Another possible motivation is to undermine the (limited) proposals in the National Development Plan (NDP) to lighten the regulatory burden on small business.  

The bill will ensure that businesses are so trussed up in red tape that more and more will fail and more and more people will be thrown out of work. Since the creation by small business of millions of jobs is one of the key objectives of the NDP, failure to create them will discredit the NDP itself.

The bill will also give the DTI the power to stifle at birth the very "boost of mass entrepreneurship" envisaged by the NDP.

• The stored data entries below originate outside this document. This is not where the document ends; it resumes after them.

/-! ### §1 `E(ℚ_p)[p] = 0` at a good prime `p ≥ 3` with `a_p ≢ 1 (mod p)` -/

section LocalTorsion

variable (W : WeierstrassCurve ℚ) [W.IsElliptic] [W.IsGloballyMinimal] (p : ℕ) [hp : Fact p.Prime]

/-- **`E(ℚ_p)[p] = 0` at a good `p ≥ 3` with `a_p ≢ 1 (mod p)`** — the first hypothesis of CGLS
Thm. 5.1.1 in the cell's currency. For `W/ℚ` globally minimal elliptic, `p ≥ 3` of good reduction
with `p ∤ a_p − 1`: every `ℚ_p`-point `P` with `p • P = O` is `O`. Proof (the good-`p` twin of multr1's
`localTorsion_eq_zero_of_mult`): `m • P ∈ E₁(ℚ_p)` for `m = [E(ℚ_p) : E₁(ℚ_p)] = c_p · #Ẽ(𝔽_p)`
(`index_formalFiltration`) with `c_p = 1` (`localTamagawaNumber_padic_eq_one_of_good_holds`) and
`#Ẽ(𝔽_p) = N_p = p + 1 − a_p` (`natCard_point_reduction_baseChange_padic`), `E₁(ℚ_p)[p] = 0` for
`p ≥ 3` (`stubC_eq_zero_of_isInReductionKernel`), so `m • P = O`; `p ∣ N_p ⟺ p ∣ a_p − 1`
(`dvd_reductionPointCount_iff_dvd_frobeniusTrace_sub_one`), so `p ∤ m` and `P = O`.
[cite: SilvermanAEC2009, VII.2 Prop. 2.1, VII.3 Prop. 3.1] [cite: CastellaGrossiLeeSkinner2022, Thm. 5.1.1 (hypothesis `E(ℚ_p)[p] = 0`)] -/
theorem LocalTorsion.localTorsion_eq_zero_of_good_of_not_dvd (hp3 : 3 ≤ p) (hgood : Good W p)
    (hna : ¬ (p : ℤ) ∣ W.frobeniusTrace p - 1)
    (P : (W.baseChange ℚ_[p]).toAffine.Point) (hP : p • P = 0) : P = 0 := by
  have hp' : p.Prime := hp.out
  haveI : (W.baseChange ℚ_[p]).IsMinimal ℤ_[p] := isMinimal_map_padic_of_isGloballyMinimal W p
  haveI : (W.baseChange ℚ_[p]).IsElliptic := by rw [baseChange]; infer_instance
  set m : ℕ := ((W.baseChange ℚ_[p]).formalFiltration 1).index with hm
  -- `m = c_p · N_p = N_p`, prime to `p`
  have hidx : m = (W.baseChange ℚ_[p]).localTamagawaNumber ℤ_[p] * reductionPointCount W p := by
    rw [hm, index_formalFiltration (W.baseChange ℚ_[p]) (le_refl 1), pow_zero, mul_one,
      LocalTorsion.natCard_point_reduction_baseChange_padic]
  have hc : (W.baseChange ℚ_[p]).localTamagawaNumber ℤ_[p] = 1 :=
    localTamagawaNumber_padic_eq_one_of_good_holds W p hgood
  have hcop : ¬ p ∣ m := by
    rw [hidx, hc, one_mul]
    intro hd
    exact hna ((dvd_reductionPointCount_iff_dvd_frobeniusTrace_sub_one W p).mp hd)
  -- `m • P ∈ E₁(ℚ_p)` and `p` kills it
  have hmem : m • P ∈ (W.baseChange ℚ_[p]).formalFiltration 1 :=
    AddSubgroup.nsmul_index_mem _ P
  have hker : (W.baseChange ℚ_[p]).IsInReductionKernel (m • P) := hmem.1
  have hkill : (p : ℤ) • (m • P) = 0 := by
    rw [natCast_zsmul, smul_comm, hP, nsmul_zero]
  have hzero : m • P = 0 :=
    stubC_eq_zero_of_isInReductionKernel hp3 ((integralModelInt W).map (Int.castRingHom ℤ_[p]))
      (W.baseChange ℚ_[p]) (padicModel_baseChange W p) _ hker hkill
  exact stubC_eq_zero_of_zsmul_of_nsmul hp' hcop P (by rw [natCast_zsmul]; exact hP) hzero

/-- The same at a NON-ANOMALOUS good Eisenstein prime in the cell's predicate currency (`Good`, `Red`,
`¬ Anom`: `Anom W p := Red ∧ Good ∧ p ∣ a_p − 1`). [cite: CastellaGrossiSkinner2025, Thm. D (hypothesis `φ|_{G_p} ≠ 1, ω`)] -/
theorem LocalTorsion.localTorsion_eq_zero_of_good_of_not_anom (hp3 : 3 ≤ p) (hgood : Good W p)
    (hred : Red W p) (hna : ¬ Anom W p) :
    ∀ P : (W.baseChange ℚ_[p]).toAffine.Point, p • P = 0 → P = 0 :=
  LocalTorsion.localTorsion_eq_zero_of_good_of_not_dvd W p hp3 hgood (fun h ↦ hna ⟨hred, hgood, h⟩)

omit [W.IsElliptic] [W.IsGloballyMinimal] in
/-- **`E(K)[p] = 0` from `E(ℚ_p)[p] = 0` along an embedding `K ↪ ℚ_p`** (CGLS 2022, proof of
Thm. 5.1.1: "`E(K)[p] = 0` … is implied by the hypothesis `E(ℚ_p)[p] = 0` since `p` splits in `K`";
§3.2 hypothesis (h1) of the setting of Thm. 4.2.2): the map `E(K) → E(ℚ_p)` induced by a field
embedding is an injective group homomorphism (Mathlib `Point.map_injective`). For ANY field `K` with a
ring map to `ℚ_p`. [cite: CastellaGrossiLeeSkinner2022, proof of Thm. 5.1.1 (arXiv v2 TeX L2426–L2429) and §3.2 (h1) (L1255–L1257)] -/
theorem LocalTorsion.torsion_baseChange_eq_zero_of_embedding {K : Type} [Field K] [CharZero K]
    (ι : K →+* ℚ_[p]) (hEp : ∀ Q : (W.baseChange ℚ_[p]).toAffine.Point, p • Q = 0 → Q = 0)
    (Q : (W.baseChange K).toAffine.Point) (hQ : p • Q = 0) : Q = 0 := by
  have h0 : WeierstrassCurve.Affine.Point.map ι.toRatAlgHom Q = 0 :=
    hEp _ (by rw [← map_nsmul, hQ, map_zero])
  exact WeierstrassCurve.Affine.Point.map_injective ι.toRatAlgHom (by rw [h0, map_zero])

/-- **(h1) `E(K)[p] = 0` at a NON-ANOMALOUS good `p ≥ 3` for every field `K` that embeds in `ℚ_p`**
(e.g. an imaginary quadratic `K` with `p` split: `K ↪ K_v = ℚ_p`) — CGLS 2022, proof of Thm. 5.3.1:
"The hypotheses on `φ` imply that `E(K)[p] = 0`" (`φ|_{G_p} ≠ 𝟙, ω` with (spl)); v1 of the paper
stated Thm. 5.1.1 with this hypothesis, v2 = final with `E(ℚ_p)[p] = 0` (§1 above): on the cell's
locus BOTH hold. [cite: CastellaGrossiLeeSkinner2022, proof of Thm. 5.3.1 (arXiv v2 TeX L2630) and proof of Thm. 5.1.1 (L2426–L2429)]
[cite: SilvermanAEC2009, VII.3 Prop. 3.1] -/
theorem LocalTorsion.torsion_baseChange_eq_zero_of_good_of_not_anom {K : Type} [Field K]
    [CharZero K] (ι : K →+* ℚ_[p]) (hp3 : 3 ≤ p) (hgood : Good W p) (hred : Red W p)
    (hna : ¬ Anom W p) : ∀ Q : (W.baseChange K).toAffine.Point, p • Q = 0 → Q = 0 :=
  LocalTorsion.torsion_baseChange_eq_zero_of_embedding W p ι
    (LocalTorsion.localTorsion_eq_zero_of_good_of_not_anom W p hp3 hgood hred hna)

end LocalTorsion

/-! ### §2 (CTL)ᵍ at a datum from the published theorem -/

section Control

variable {W : WeierstrassCurve ℚ} [W.IsElliptic] [W.IsGloballyMinimal] {p : ℕ} [Fact p.Prime]
  {K : Type} [Field K] [NumberField K]

/-- **`X11b.ControlOnTreeGoodAt` FROM CGLS 2022 Thm. 5.1.1.** At every datum of the theorem — `W/ℚ`
globally minimal, `p > 2` good ordinary, `K` imaginary quadratic with `p` split and every `ℓ ∣ N`
split, `ι : K ↪ ℚ_p` inducing `v`, `v̄ ∋ p` the other prime (the STRICT one), `κ` anticyclotomic with
generator `γ`, `E(ℚ_p)[p] = 0`, `rank_ℤ E(K) = 1`, `#Ш(E/K)[p^∞] < ∞`, `P` of infinite order — the
cell's typed link `ControlOnTreeGoodAt p κ v̄ γ ι P` HOLDS, fed by the named fact through the defeq
bridge (§0) and the all-split Tamagawa identity `ord_p ∏_{w∣N⁺} c_w = ord_p ∏_w c_w(E/K)`
(`padicValNat_tamagawa_of_heegner_anyPrime`). Irreducible or reducible `E[p]` alike.
[cite: CastellaGrossiLeeSkinner2022, Thm. 5.1.1] [cite: Castella2018, Thm. 2.3 (arXiv:1704.06608 p. 5)]
[cite: JetchevSkinnerWan2017, §7.3.1 (eq:tamK)] -/
theorem controlOnTreeGoodAt_of_thm511 (h511 : thm511_anticyclotomicControl) (hp : 2 < p)
    (hord : GoodOrd W p) (hK : IsImaginaryQuadratic K) (hHp : SatisfiesHeegnerHypothesis p K)
    {N : ℕ} (hN : W.conductorNorm ℤ = N) (hHN : SatisfiesHeegnerHypothesis N K)
    (ι : K →+* ℚ_[p]) (v vbar : HeightOneSpectrum (𝓞 K))
    (hv : ∀ x : 𝓞 K, x ∈ v.asIdeal ↔ ‖ι (x : K)‖ < 1)
    (hvbar : ((p : ℕ) : 𝓞 K) ∈ vbar.asIdeal) (hne : vbar ≠ v)
    (κ : ZpExtension K p) (hκ : κ.IsAnticyclotomic)
    (γ : Field.absoluteGaloisGroup K) [Fact (κ.IsTopGenerator γ)]
    (hEp : ∀ Q : (W.baseChange ℚ_[p]).toAffine.Point, p • Q = 0 → Q = 0)
    (hrk : (W.baseChange K).mordellWeilRank = 1)
    (hfin : Finite (AddCommGroup.primaryComponent (W.baseChange K).sha p))
    (P : (W.baseChange K).toAffine.Point) (hP : ¬ IsOfFinAddOrder P) :
    ControlOnTreeGoodAt p κ vbar γ ι P := by
  have hHN' : SatisfiesHeegnerHypothesis (W.conductorNorm ℤ) K := by rw [hN]; exact hHN
  obtain ⟨n, hn, hval⟩ := hasCharValuationAt_of_thm511 h511 hp hord K hK hHp hHN' ι v vbar hv hvbar
    hne κ hκ γ hEp hrk hfin P hP
  obtain ⟨h1, -⟩ := padicValNat_tamagawa_of_heegner_anyPrime (W := W) p hK hN hHN
  refine ⟨n, (AcSelmer.hasCharValuationAt_iff_literature _ p κ vbar ∅ γ n).mpr hn, ?_⟩
  rw [h1, padicLogOrd_eq_literature]
  omega

/-- **(CTL)ᵍ at a non-anomalous good ordinary `p ≥ 3` with `E(ℚ_p)[p] = 0` DISCHARGED** (§1: `p ∤
a_p − 1`). [cite: CastellaGrossiLeeSkinner2022, Thm. 5.1.1] [cite: SilvermanAEC2009, VII.3 Prop. 3.1] -/
theorem controlOnTreeGoodAt_of_thm511_of_not_dvd (h511 : thm511_anticyclotomicControl) (hp : 2 < p)
    (hord : GoodOrd W p) (hna : ¬ (p : ℤ) ∣ W.frobeniusTrace p - 1)
    (hK : IsImaginaryQuadratic K) (hHp : SatisfiesHeegnerHypothesis p K)
    {N : ℕ} (hN : W.conductorNorm ℤ = N) (hHN : SatisfiesHeegnerHypothesis N K)
    (ι : K →+* ℚ_[p]) (v vbar : HeightOneSpectrum (𝓞 K))
    (hv : ∀ x : 𝓞 K, x ∈ v.asIdeal ↔ ‖ι (x : K)‖ < 1)
    (hvbar : ((p : ℕ) : 𝓞 K) ∈ vbar.asIdeal) (hne : vbar ≠ v)
    (κ : ZpExtension K p) (hκ : κ.IsAnticyclotomic)
    (γ : Field.absoluteGaloisGroup K) [Fact (κ.IsTopGenerator γ)]
    (hrk : (W.baseChange K).mordellWeilRank = 1)
    (hfin : Finite (AddCommGroup.primaryComponent (W.baseChange K).sha p))
    (P : (W.baseChange K).toAffine.Point) (hP : ¬ IsOfFinAddOrder P) :
    ControlOnTreeGoodAt p κ vbar γ ι P :=
  controlOnTreeGoodAt_of_thm511 h511 hp hord hK hHp hN hHN ι v vbar hv hvbar hne κ hκ γ
    (LocalTorsion.localTorsion_eq_zero_of_good_of_not_dvd W p (by omega) hord.1 hna) hrk hfin P hP

end Control

/-! ### §3 STEP L at a classical Heegner datum: (CTL)ᵍ published, (IMC≥∘BDP)ᵍ typed -/

section Datum

variable (W : WeierstrassCurve ℚ) [W.IsElliptic] [W.IsGloballyMinimal] (p : ℕ) [Fact p.Prime]
  (N : ℕ) [NeZero N] (K : Type) [Field K] [NumberField K]
  (Dt : ModularParametrizationData W N) (H : HeegnerDatum N (NumberField.discr K)) (ιC : K →+* ℂ)
  (P : (W.baseChange K).toAffine.Point)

This is so predictable an outcome it must be deliberate. The reason is simple. The DTI and others who believe in a far more interventionist state will then declare (again) that markets have failed, along with the free enterprise system, and that therefore the State must take unto itself even more power. By this roundabout route does Dr Davies's South African Communist Party (SACP) achieve its objective of introducing socialism.

This Machiavellian game-plan fits in with the ANC's "strategy and tactics" documents aimed at bringing about a "national democratic society" via a national democratic revolution (NDR). The ANC reaffirmed its commitment to these strategies, tactics, and objectives at its national conference at Mangaung in December, but this was obscured by all the media hype over the adoption by that same conference of the NDP.

Trade unionists have excoriated the NDP, but its most dangerous opponents inhabit key line ministries left by President Jacob Zuma to do their own thing.